Authors: Balázs Hidasi, Massimo Quadrana, Alexandros Karatzoglou, Domonkos Tikk

Abstract: Real-life recommender systems often face the daunting task of providing recommendations based only on the clicks of a user session. Methods that rely on user profiles - such as matrix factorization - perform very poorly in this setting, thus item-to-item recommendations are used most of the time. However the items typically have rich feature representations such as pictures and text descriptions that can be used to model the sessions. Here we investigate how these features can be exploited in Recurrent Neural Network based session models using deep learning. We show that obvious approaches do not leverage these data sources. We thus introduce a number of parallel RNN (p-RNN) architectures to model sessions based on the clicks and the features (images and text) of the clicked items. We also propose alternative training strategies for p-RNNs that suit them better than standard training. We show that p-RNN architectures with proper training have significant performance improvements over feature-less session models while all session-based models outperform the item-to-item type baseline.

../../../_images/gru4recf.png

Running with RecBole

Model Hyper-Parameters:

  • embedding_size (int) : The embedding size of items. Defaults to 64.

  • hidden_size (int) : The number of features in the hidden state. Defaults to 128.

  • num_layers (int) : The number of layers in GRU. Defaults to 1.

  • dropout_prob (float) : The dropout rate. Defaults to 0.3.

  • selected_features (list) : The list of selected item features. Defaults to ['class'] for ml-100k dataset.

  • pooling_mode (str) : The intra-feature pooling mode. Defaults to 'sum'. Range in ['max', 'mean', 'sum'].

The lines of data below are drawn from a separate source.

/-- ★ **PREG-TOP · WINDOW POSITIVITY OF THE PARTIAL CANONICAL DENSITIES AT THE DEPTHS `M ≥ K − J`** — the registered text of
`stub_partialWindowPositivityCan : PartialWindowPositivityCan` (LINE g20-2 `Lines/odds_ledger.lean` v1.2; `histGoodBelow` written out, `heightDensityCan` :=
✓`…WregGlue.heightDensityCan`) with the ONE extra guard `K − J ≤ M`: for `M > K − J` the event is `histGood K J` and the hypothesis applies verbatim; at
`M = K − J` it is `histGood K (J+1)` (§1), whose canonical density agrees with `histGood K J`'s on the window (`heightDensityCan_succ_eq_on_window`, fed
by WREG's (R) ✓`…Wreg.windowRegularity` at `γ′ := γ`).  Thresholds: `pS := 0`, `γ₁ := γ₁^{WREG}(L, b₀, p₀)`.  The LOW depths `M < K − J` are NOT covered
(see the file header and §5). [cite: Balaban1985UV3, (2) p.256 and (7) p.257; Balaban1987RG1, (2.10) p.267] -/
theorem partialWindowPositivity_top :
    ∀ (L : ℕ), ∃ pS : ℝ, ∀ (b₀ p₀ : ℝ), 0 < b₀ → pS ≤ p₀ → 0 < p₀ →
      ∃ γ₁ : ℝ, 0 < γ₁ ∧ ∀ (F : T3Family) (γ : ℝ), F.L = L → 0 < γ → γ ≤ γ₁ →
        ∀ (J K : ℕ) (hJK : J ≤ K),
          (∀ U : GaugeField (F.P J) 0 (Matrix.specialUnitaryGroup (Fin 2) ℂ), PlaqSmall (θBal F.L γ b₀ p₀ J) U →
              0 < heightDensityCan F γ hJK (histGood F ℰp (θBal F.L γ b₀ p₀) K J) U) →
          ∀ (M : ℕ) (U : GaugeField (F.P J) 0 (Matrix.specialUnitaryGroup (Fin 2) ℂ)), PlaqSmall (θBal F.L γ b₀ p₀ J) U → K - J ≤ M →
            0 < heightDensityCan F γ hJK
              {U' : GaugeField (F.P K) 0 (Matrix.specialUnitaryGroup (Fin 2) ℂ) | ∀ j, j + J ≤ K → j < M →
                PlaqSmall (θBal F.L γ b₀ p₀ (K - j)) (Averaging.iter (fun i => BlockAveraging.blockAvg (P := F.P K) (j := i) ℰp) j U')} U := by
  intro L
  refine ⟨0, fun b₀ p₀ hb₀ _ hp₀ => ?_⟩
  obtain ⟨γ₁, hγ₁, hWREG⟩ := windowRegularity L b₀ p₀ hb₀ hp₀
  refine ⟨γ₁, hγ₁, fun F γ hL hγ hγle J K hJK hpos M U hU hM => ?_⟩
  rcases Nat.lt_or_ge (K - J) M with hlt | hge
  · rw [setOf_depthBelow_eq_histGood_of_lt F (θBal F.L γ b₀ p₀) hlt]
    exact hpos U hU
  · have hMeq : M = K - J := le_antisymm hge hM
    have hev := setOf_depthBelow_eq_histGood F (θBal F.L γ b₀ p₀) (J := J) (K := K) (M := M) hJK (by omega)
    rw [show K + 1 - M = J + 1 by omega] at hev
    rw [hev]
    obtain ⟨hreg, -⟩ := hWREG F γ hL hγ hγle J K hJK γ hγ
    rw [(heightDensityCan_succ_eq_on_window F hγ.le hJK (θBal F.L γ b₀ p₀) hreg).2 U hU]
    exact hpos U hU

end Top

/-! ## §5 THE PREG DOOR: the full row from ONE regularity input at the low depths -/

section Door

variable (F : T3Family)

/-- **POSITIVITY IS FREE ONCE THE WINDOW IS REGULAR**: for events `S ⊆ S′` with the open window inside `regSet` of BOTH height densities, positivity of
the canonical version of the smaller event's density at a window point gives positivity of the larger's (monotonicity a.e. §3 + continuity of both
canonical versions on the window + product Haar charges open sets, §2). [cite: Balaban1985UV3, (2) p.256 and (6) p.257; Balaban1987RG1, (0.13) p.254] -/
theorem heightDensityCan_pos_of_subset_of_regSet {γ : ℝ} (hγ : 0 ≤ γ) {J K : ℕ} (hJK : J ≤ K)
    {S S' : Set (GaugeField (F.P K) 0 (Matrix.specialUnitaryGroup (Fin 2) ℂ))} (hS : MeasurableSet S) (hS' : MeasurableSet S') (hSS' : S ⊆ S')
    {W : Set (GaugeField (F.P J) 0 (Matrix.specialUnitaryGroup (Fin 2) ℂ))} (hW : IsOpen W)
    (hreg : W ⊆ Node00.regSet (fieldMeasure (F.P J) 0 (Matrix.specialUnitaryGroup (Fin 2) ℂ)) (heightDensity F γ hJK S))
    (hreg' : W ⊆ Node00.regSet (fieldMeasure (F.P J) 0 (Matrix.specialUnitaryGroup (Fin 2) ℂ)) (heightDensity F γ hJK S'))
    {V : GaugeField (F.P J) 0 (Matrix.specialUnitaryGroup (Fin 2) ℂ)} (hV : V ∈ W) (hpos : 0 < heightDensityCan F γ hJK S V) :
    0 < heightDensityCan F γ hJK S' V := by
  haveI := B12ContinuousTransportInvariance.isOpenPosMeasure_fieldMeasure_SU (N := 2) (F.P J) 0
  set μ := fieldMeasure (F.P J) 0 (Matrix.specialUnitaryGroup (Fin 2) ℂ) with hμ
  have hc : ContinuousOn (Node00.canonVersion μ (heightDensity F γ hJK S)) W := Node00.continuousOn_canonVersion.mono hreg
  have hc' : ContinuousOn (Node00.canonVersion μ (heightDensity F γ hJK S')) W := Node00.continuousOn_canonVersion.mono hreg'
  have hle : Node00.canonVersion μ (heightDensity F γ hJK S) ≤ᵐ[μ.restrict W] Node00.canonVersion μ (heightDensity F γ hJK S') := by
    refine ae_restrict_of_ae ?_
    filter_upwards [Node00.canonVersion_ae_eq (μ := μ) (f := heightDensity F γ hJK S),
      Node00.canonVersion_ae_eq (μ := μ) (f := heightDensity F γ hJK S'), heightDensity_mono_ae F hγ hJK hS hS' hSS'] with x h1 h2 h3
    rw [h1, h2]
    exact h3
  exact lt_of_lt_of_le hpos (le_on_open_of_ae_le hW hc hc' hle V hV)

/-- ★★ **THE PREG DOOR — `PartialWindowPositivityCan` FROM ONE NAMED REGULARITY ROW AT THE LOW DEPTHS**: if, below WREG-type thresholds, for every run
`K`, height `J ≤ K` and depth `M < K − J` the `θ_J`-window lies in the maximal regular set (`Node00.regSet`) of the height-`J` density of the run-`K`
Gibbs weight restricted to «the averaged fields at the depths `j < M` are small» (the line's `histGoodBelow M`), THEN PREG's registered text holds
(conclusion verbatim, `heightDensityCan` := ✓`…WregGlue.heightDensityCan`): the low depths by `heightDensityCan_pos_of_subset_of_regSet` (`histGood K J ⊆
histGoodBelow M`, WREG's (R) and positivity ✓`…Wreg.windowRegularity`), the top depths as in §4.  The input `hlow` is NOT proved anywhere in the tree: for
`M < K − J` the event leaves the depths `M … K−J−1` free and lies outside the charted set of ✓`exists_chartData_descendTo_reg`; it is the window-regularity
of the large-intermediate-field contributions ([Balaban1985UV3] (38)–(47)), recorded here as the row PREG actually needs. [cite: Balaban1985UV3, (7) p.257 and (38)-(47) p.266-267; Balaban1987RG1, (0.13) p.254 and (2.10) p.267] -/
theorem partialWindowPositivityCan_of_lowRegSet
    (hlow : ∀ (L : ℕ), ∃ pS : ℝ, ∀ (b₀ p₀ : ℝ), 0 < b₀ → pS ≤ p₀ → 0 < p₀ →
      ∃ γ₁ : ℝ, 0 < γ₁ ∧ ∀ (F : T3Family) (γ : ℝ), F.L = L → 0 < γ → γ ≤ γ₁ →
        ∀ (J K : ℕ) (hJK : J ≤ K) (M : ℕ), M < K - J →
          {V : GaugeField (F.P J) 0 (Matrix.specialUnitaryGroup (Fin 2) ℂ) | PlaqSmall (θBal F.L γ b₀ p₀ J) V} ⊆
            Node00.regSet (fieldMeasure (F.P J) 0 (Matrix.specialUnitaryGroup (Fin 2) ℂ))
              (heightDensity F γ hJK
                {U' : GaugeField (F.P K) 0 (Matrix.specialUnitaryGroup (Fin 2) ℂ) | ∀ j, j + J ≤ K → j < M →
                  PlaqSmall (θBal F.L γ b₀ p₀ (K - j)) (Averaging.iter (fun i => BlockAveraging.blockAvg (P := F.P K) (j := i) ℰp) j U')})) :
    ∀ (L : ℕ), ∃ pS : ℝ, ∀ (b₀ p₀ : ℝ), 0 < b₀ → pS ≤ p₀ → 0 < p₀ →
      ∃ γ₁ : ℝ, 0 < γ₁ ∧ ∀ (F : T3Family) (γ : ℝ), F.L = L → 0 < γ → γ ≤ γ₁ →
        ∀ (J K : ℕ) (hJK : J ≤ K),
          (∀ U : GaugeField (F.P J) 0 (Matrix.specialUnitaryGroup (Fin 2) ℂ), PlaqSmall (θBal F.L γ b₀ p₀ J) U →
              0 < heightDensityCan F γ hJK (histGood F ℰp (θBal F.L γ b₀ p₀) K J) U) →
          ∀ (M : ℕ) (U : GaugeField (F.P J) 0 (Matrix.specialUnitaryGroup (Fin 2) ℂ)), PlaqSmall (θBal F.L γ b₀ p₀ J) U →
            0 < heightDensityCan F γ hJK
              {U' : GaugeField (F.P K) 0 (Matrix.specialUnitaryGroup (Fin 2) ℂ) | ∀ j, j + J ≤ K → j < M →
                PlaqSmall (θBal F.L γ b₀ p₀ (K - j)) (Averaging.iter (fun i => BlockAveraging.blockAvg (P := F.P K) (j := i) ℰp) j U')} U := by
  intro L
  obtain ⟨pS, hlowL⟩ := hlow L
  obtain ⟨pT, htopL⟩ := partialWindowPositivity_top L
  refine ⟨max pS pT, fun b₀ p₀ hb₀ hpS hp₀ => ?_⟩
  obtain ⟨γL, hγL, hlowF⟩ := hlowL b₀ p₀ hb₀ ((le_max_left _ _).trans hpS) hp₀
  obtain ⟨γT, hγT, htopF⟩ := htopL b₀ p₀ hb₀ ((le_max_right _ _).trans hpS) hp₀
  obtain ⟨γW, hγW, hWREG⟩ := windowRegularity L b₀ p₀ hb₀ hp₀
  refine ⟨min (min γL γT) γW, lt_min (lt_min hγL hγT) hγW, fun F γ hL hγ hγle J K hJK hpos M U hU => ?_⟩
  have hγL' : γ ≤ γL := hγle.trans ((min_le_left _ _).trans (min_le_left _ _))
  have hγT' : γ ≤ γT := hγle.trans ((min_le_left _ _).trans (min_le_right _ _))
  have hγW' : γ ≤ γW := hγle.trans (min_le_right _ _)
  by_cases hM : K - J ≤ M
  · exact htopF F γ hL hγ hγT' J K hJK hpos M U hU hM
  · have hMlt : M < K - J := Nat.lt_of_not_le hM
    obtain ⟨hregW, hposW⟩ := hWREG F γ hL hγ hγW' J K hJK γ hγ
    have hSsub : histGood F ℰp (θBal F.L γ b₀ p₀) K J ⊆
        {U' : GaugeField (F.P K) 0 (Matrix.specialUnitaryGroup (Fin 2) ℂ) | ∀ j, j + J ≤ K → j < M →
          PlaqSmall (θBal F.L γ b₀ p₀ (K - j)) (Averaging.iter (fun i => BlockAveraging.blockAvg (P := F.P K) (j := i) ℰp) j U')} :=
      fun U' hU' j hj _ => hU' j hj
    have hSm' : MeasurableSet
        {U' : GaugeField (F.P K) 0 (Matrix.specialUnitaryGroup (Fin 2) ℂ) | ∀ j, j + J ≤ K → j < M →
          PlaqSmall (θBal F.L γ b₀ p₀ (K - j)) (Averaging.iter (fun i => BlockAveraging.blockAvg (P := F.P K) (j := i) ℰp) j U')} := by
      rw [setOf_depthBelow_eq_histGood F (θBal F.L γ b₀ p₀) hJK (by omega)]
      exact measurableSet_histGood F ℰp measurableE_ℰp _ K _
    exact heightDensityCan_pos_of_subset_of_regSet F hγ.le hJK (measurableSet_histGood F ℰp measurableE_ℰp _ K J) hSm' hSsub
      (Node00.isOpen_plaqSmall _) hregW (hlowF F γ hL hγ hγL' J K hJK M hMlt) hU (hposW U hU)
import Summits.NavierStokesRegularity.NavierStokesRegularity.Theses.RootDecompFrontierFloor
import Summits.NavierStokesRegularity.NavierStokesRegularity.Theses.RootDecompFrostmanHorizon
import Summits.NavierStokesRegularity.NavierStokesRegularity.Theorems.QuarterJoltTypeIEnergyEquality

/-!
# `RootDecompFrontierFloor` — EXACTNESS certificate of the recut and domination bookkeeping (decomp-ns node N33, writer g29)

Kernel record of the root-decomposition node N33 (lens-1 g4 «TAME-FRONTIER RECUT»), a child of
`RootDecompIntermittency` (N8) at its declared residual X₂ `NoThickFrontierBlowup` (stmt-NavierStokesRegularity-27234),
recut against `RootDecompTerminalEnergy` (N1):

* `noThickFrontierBlowup_iff_recut` — RESIDUAL-MODE EXACTNESS: relative to N1's tame cells E₂ `NoTameTypeII` (stmt-24828)
  and P1 `NoTypeIBlowup` (stmt-1217), N8's residual X₂ is EQUIVALENT to the new residual W₂
  `RootDecompFrontierFloor.NoWildBlobBlowup` (stmt-27237); `recut_certificate` packages `X₂ → W₂` (unconditional) and the glue
  `W₂ → E₂ → P1 → X₂`. Stated between OPEN items as `Iff`/conjunctions (certificate shape; it closes nothing).
* `noWildBlobBlowup_iff_offTypeI` — W₂ is TYPE-I-FREE: adding the hypothesis `¬ IsTypeIBlowup u T` does not change it, by the
  tree theorem `Theorems.NoTerminalJolt.tendsto_eLpNorm_sub_of_isTypeIBlowup` (a Type-I first blow-up is tame)
  [cite: LeslieShvydkoy2017, Theorem 1.2].
* `domination_certificate` — DOMINATION: W₂ follows from N1's wild items P2 `NoEnergyAtom` (stmt-24827) ∧ J1
  `AtomFreeBlowupIsTame` (stmt-24829), hence from N32's P2 ∧ A `LinearLocalDefect` ∧ B `LinearDefectIsTame`.
* `phiLine_certificate` — the Φ-LINE of X₁ (stmt-27233) composes: Φ `TameHasBlobFrontier` (stmt-27239) and N1's P2 ∧ J1
  give X₁ (the registered skeleton `Cruxes.NoThinFrontierBlowup.FrontierFloor` in arrow form); under Φ every Type-I first
  blow-up has a blob frontier.

No `def`s; nothing here proves NS regularity (rung 0).
-/

set_option linter.dupNamespace false

namespace Summit.NavierStokesRegularity.NavierStokesRegularity.Theorems.RootDecompFrontierFloorExactness

open scoped Topology ENNReal NNReal
open Filter Set MeasureTheory
open Literature.Analysis.FluidPDE
open Summit.NavierStokesRegularity.NavierStokesRegularity.Theses.RootDecompTerminalEnergy
  (NoTameTypeII NoTypeIBlowup NoEnergyAtom AtomFreeBlowupIsTame)
open Summit.NavierStokesRegularity.NavierStokesRegularity.Theses.RootDecompIntermittency (NoThickFrontierBlowup)
open Summit.NavierStokesRegularity.NavierStokesRegularity.Theses.RootDecompFrostmanHorizon
  (LinearLocalDefect LinearDefectIsTame)
open Summit.NavierStokesRegularity.NavierStokesRegularity.Theses.RootDecompFrontierFloor
  (NoWildBlobBlowup TameHasBlobFrontier)

/-! ## The recut `X₂ ⟺ W₂` relative to N1's tame cells (certificate shape: `Iff` / conjunctions only) -/

/-- RESIDUAL-MODE EXACTNESS of node N33: relative to N1's `E₂ ∧ P1`, N8's residual X₂ ⟺ the new residual W₂.
(`→`: W₂ is X₂ with one more hypothesis; `←`: excluded middle on tameness of the maximal solution — tame ∧ Type II is
excluded by E₂, tame ∧ Type I extends by P1, wild extends by W₂.) -/
theorem noThickFrontierBlowup_iff_recut (h₃ : NoTameTypeII) (h₄ : NoTypeIBlowup) :
    NoThickFrontierBlowup ↔ NoWildBlobBlowup := by
  refine ⟨fun h ν T hν hT u p hcl hLH hdec hthick _ => h ν T hν hT u p hcl hLH hdec hthick, fun h₂ => ?_⟩
  intro ν T hν hT u p hcl hLH hdec hthick
  by_contra hext
  by_cases htame : Filter.Tendsto (fun t => MeasureTheory.eLpNorm (u t - u T) 2 MeasureTheory.volume)
      (nhdsWithin T (Set.Iio T)) (nhds 0)
  · exact hext (h₄ ν T hν hT u p hcl hLH hdec (h₃ ν T hν hT u p ⟨hcl, hext⟩ hLH hdec htame))
  · exact hext (h₂ ν T hν hT u p hcl hLH hdec hthick htame)

/-- The two directions of the recut packaged unconditionally: `X₂ → W₂` outright, and `W₂ → E₂ → P1 → X₂` (the glue). -/
theorem recut_certificate :
    (NoThickFrontierBlowup → NoWildBlobBlowup) ∧ (NoWildBlobBlowup → NoTameTypeII → NoTypeIBlowup → NoThickFrontierBlowup) :=
  ⟨fun h ν T hν hT u p hcl hLH hdec hthick _ => h ν T hν hT u p hcl hLH hdec hthick,
    fun h₂ h₃ h₄ => (noThickFrontierBlowup_iff_recut h₃ h₄).2 h₂⟩

/-! ## W₂ is TYPE-I-FREE (Leslie–Shvydkoy Thm 1.2, tree theorem) -/

/-- A Type-I first blow-up of a rapidly decaying smooth Leray–Hopf flow is tame (tree theorem, restated in the frame). -/
theorem tame_of_isTypeIBlowup {ν T : ℝ} (hν : 0 < ν) (hT : 0 < T)
    {u : ℝ → EuclideanSpace ℝ (Fin 3) → EuclideanSpace ℝ (Fin 3)} {p : ℝ → EuclideanSpace ℝ (Fin 3) → ℝ}
    (hcl : IsClassicalNSSolutionOn (Set.Ico 0 T) ν 0 u p) (hLH : IsLerayHopfOn T ν 0 (u 0) u)
    (hdec : HasRapidSpatialDecay (u 0)) (hTI : IsTypeIBlowup u T) :
    Filter.Tendsto (fun t => MeasureTheory.eLpNorm (u t - u T) 2 MeasureTheory.volume)
      (nhdsWithin T (Set.Iio T)) (nhds 0) :=
  Summit.NavierStokesRegularity.NavierStokesRegularity.Theorems.NoTerminalJolt.tendsto_eLpNorm_sub_of_isTypeIBlowup
    hν hT hcl hLH hdec hTI

/-- W₂ is Type-I-free: the Type-I cell is already tame, so excluding it from W₂'s frame changes nothing. -/
theorem noWildBlobBlowup_iff_offTypeI : NoWildBlobBlowup ↔
    (∀ (ν T : ℝ), 0 < ν → 0 < T → ∀ (u : ℝ → EuclideanSpace ℝ (Fin 3) → EuclideanSpace ℝ (Fin 3))
      (p : ℝ → EuclideanSpace ℝ (Fin 3) → ℝ), Literature.Analysis.FluidPDE.IsClassicalNSSolutionOn (Set.Ico 0 T) ν 0 u p →
      Literature.Analysis.FluidPDE.IsLerayHopfOn T ν 0 (u 0) u → Literature.Analysis.FluidPDE.HasRapidSpatialDecay (u 0) →
      ¬ (∀ c₀ : ℝ, 0 < c₀ → c₀ ≤ 1 → ∃ C t₀ : ℝ, t₀ < T ∧ ∀ t ∈ Set.Ioo t₀ T, ∀ j : ℕ,
        (Literature.Analysis.FluidPDE.IsSaturatedLevel c₀ ν (u t) j ∧
            ∀ k : ℕ, j < k → ¬ Literature.Analysis.FluidPDE.IsSaturatedLevel c₀ ν (u t) k) →
          MeasureTheory.eLpNorm (Literature.Analysis.FunctionSpaces.blockFn (j : ℤ) (u t)) ⊤ MeasureTheory.volume ≤
            ENNReal.ofReal (C * (2 : ℝ) ^ ((3 - (1 : ℝ)) / 2 * (j : ℝ))) *
              MeasureTheory.eLpNorm (Literature.Analysis.FunctionSpaces.blockFn (j : ℤ) (u t)) 2 MeasureTheory.volume) →
      ¬ Filter.Tendsto (fun t => MeasureTheory.eLpNorm (u t - u T) 2 MeasureTheory.volume) (nhdsWithin T (Set.Iio T)) (nhds 0) →
      ¬ Literature.Analysis.FluidPDE.IsTypeIBlowup u T → Literature.Analysis.FluidPDE.HasSmoothExtensionPast ν 0 u T) := by
  refine ⟨fun h ν T hν hT u p hcl hLH hdec hthick hwild _ => h ν T hν hT u p hcl hLH hdec hthick hwild,
    fun h ν T hν hT u p hcl hLH hdec hthick hwild => h ν T hν hT u p hcl hLH hdec hthick hwild ?_⟩
  exact fun hTI => hwild (tame_of_isTypeIBlowup hν hT hcl hLH hdec hTI)

/-! ## Domination bookkeeping: W₂ under N1 (P2 ∧ J1) and under N32 (P2 ∧ A ∧ B); the Φ-line of X₁ -/

/-- DOMINATION certificate: W₂ follows from N1's two wild items (no energy atom ∧ atom-free blow-ups are tame ⇒ every first
blow-up is tame ⇒ no wild blob), hence from N32's pieces P2 ∧ A `LinearLocalDefect` ∧ B `LinearDefectIsTame` (J1 = B ∘ A). -/
theorem domination_certificate :
    (NoEnergyAtom ∧ AtomFreeBlowupIsTame → NoWildBlobBlowup) ∧
      (NoEnergyAtom ∧ LinearLocalDefect ∧ LinearDefectIsTame → NoWildBlobBlowup) := by
  have h1 : NoEnergyAtom ∧ AtomFreeBlowupIsTame → NoWildBlobBlowup := by
    rintro ⟨hP2, hJ1⟩ ν T hν hT u p hcl hLH hdec _ hwild
    by_contra hext
    exact hwild (hJ1 ν T hν hT u p ⟨hcl, hext⟩ hLH hdec (hP2 ν T hν hT u p hcl hLH hdec))
  refine ⟨h1, ?_⟩
  rintro ⟨hP2, hA, hB⟩
  exact h1 ⟨hP2, fun ν T hν hT u p hmax hLH hdec hatom =>
    hB ν T hν hT u p hmax hLH hdec hatom (hA ν T hν hT u p hmax hLH hdec hatom)⟩

/-- The Φ-LINE certificate of X₁ (stmt-27233; arrow form of the registered skeleton `Cruxes.NoThinFrontierBlowup.FrontierFloor`):
`Φ ∧ P2 ∧ J1 → X₁` — a filament-frontier blow-up that did not extend is maximal, atom-free (P2), hence tame (J1), hence has a
BLOB frontier (Φ): contradiction — together with its Type-I corollary: under Φ every TYPE-I first blow-up has a blob frontier. -/
theorem phiLine_certificate :
    (TameHasBlobFrontier ∧ NoEnergyAtom ∧ AtomFreeBlowupIsTame →
        Summit.NavierStokesRegularity.NavierStokesRegularity.Theses.RootDecompIntermittency.NoThinFrontierBlowup) ∧
      (TameHasBlobFrontier → ∀ (ν T : ℝ), 0 < ν → 0 < T →
        ∀ (u : ℝ → EuclideanSpace ℝ (Fin 3) → EuclideanSpace ℝ (Fin 3)) (p : ℝ → EuclideanSpace ℝ (Fin 3) → ℝ),
        IsMaximalSmoothSolution ν 0 u p T → IsLerayHopfOn T ν 0 (u 0) u → HasRapidSpatialDecay (u 0) →
        IsTypeIBlowup u T → ¬ (∀ c₀ : ℝ, 0 < c₀ → c₀ ≤ 1 → ∃ C t₀ : ℝ, t₀ < T ∧ ∀ t ∈ Set.Ioo t₀ T, ∀ j : ℕ,
        (Literature.Analysis.FluidPDE.IsSaturatedLevel c₀ ν (u t) j ∧
            ∀ k : ℕ, j < k → ¬ Literature.Analysis.FluidPDE.IsSaturatedLevel c₀ ν (u t) k) →
          MeasureTheory.eLpNorm (Literature.Analysis.FunctionSpaces.blockFn (j : ℤ) (u t)) ⊤ MeasureTheory.volume ≤
            ENNReal.ofReal (C * (2 : ℝ) ^ ((3 - (1 : ℝ)) / 2 * (j : ℝ))) *
              MeasureTheory.eLpNorm (Literature.Analysis.FunctionSpaces.blockFn (j : ℤ) (u t)) 2 MeasureTheory.volume)) := by
  refine ⟨?_, fun hΦ ν T hν hT u p hmax hLH hdec hTI =>
    hΦ ν T hν hT u p hmax hLH hdec (tame_of_isTypeIBlowup hν hT hmax.1 hLH hdec hTI)⟩
  rintro ⟨hΦ, hP2, hJ1⟩ ν T hν hT u p hcl hLH hdec hthin
  by_contra hext
  exact hΦ ν T hν hT u p ⟨hcl, hext⟩ hLH hdec
    (hJ1 ν T hν hT u p ⟨hcl, hext⟩ hLH hdec (hP2 ν T hν hT u p hcl hLH hdec)) hthin

end Summit.NavierStokesRegularity.NavierStokesRegularity.Theorems.RootDecompFrontierFloorExactness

  • loss_type (str) : The type of loss function. If it is set to 'CE', the training task is regarded as a multi-classification task and the target item is the ground truth. In this way, negative sampling is not needed. If it is set to 'BPR', the training task will be optimized in the pair-wise way, which maximizes the difference between the positive item and the negative one. In this way, negative sampling is necessary, such as setting --train_neg_sample_args="{'distribution': 'uniform', 'sample_num': 1}". Defaults to 'CE'. Range in ['BPR', 'CE'].

A Running Example:

Write the following code to a python file, such as run.py

from recbole.quick_start import run_recbole

parameter_dict = {
   'train_neg_sample_args': None,
}
run_recbole(model='GRU4RecF', dataset='ml-100k', config_dict=parameter_dict)

And then:

python run.py

Notes:

  • GRU4RecF is a sequential model that integrates item context information. selected_features controls the used item context information. The used context information must be in the dataset and be loaded by data module in RecBole. It means the value in selected_features must appear in load_col.

Tuning Hyper Parameters

If you want to use HyperTuning to tune hyper parameters of this model, you can copy the following settings and name it as hyper.test.

learning_rate choice [0.01,0.005,0.001,0.0005,0.0001]
num_layers choice [1, 2]

Note that we just provide these hyper parameter ranges for reference only, and we can not guarantee that they are the optimal range of this model.

Then, with the source code of RecBole (you can download it from GitHub), you can run the run_hyper.py to tuning:

python run_hyper.py --model=[model_name] --dataset=[dataset_name] --config_files=[config_files_path] --params_file=hyper.test

For more details about Parameter Tuning, refer to Parameter Tuning.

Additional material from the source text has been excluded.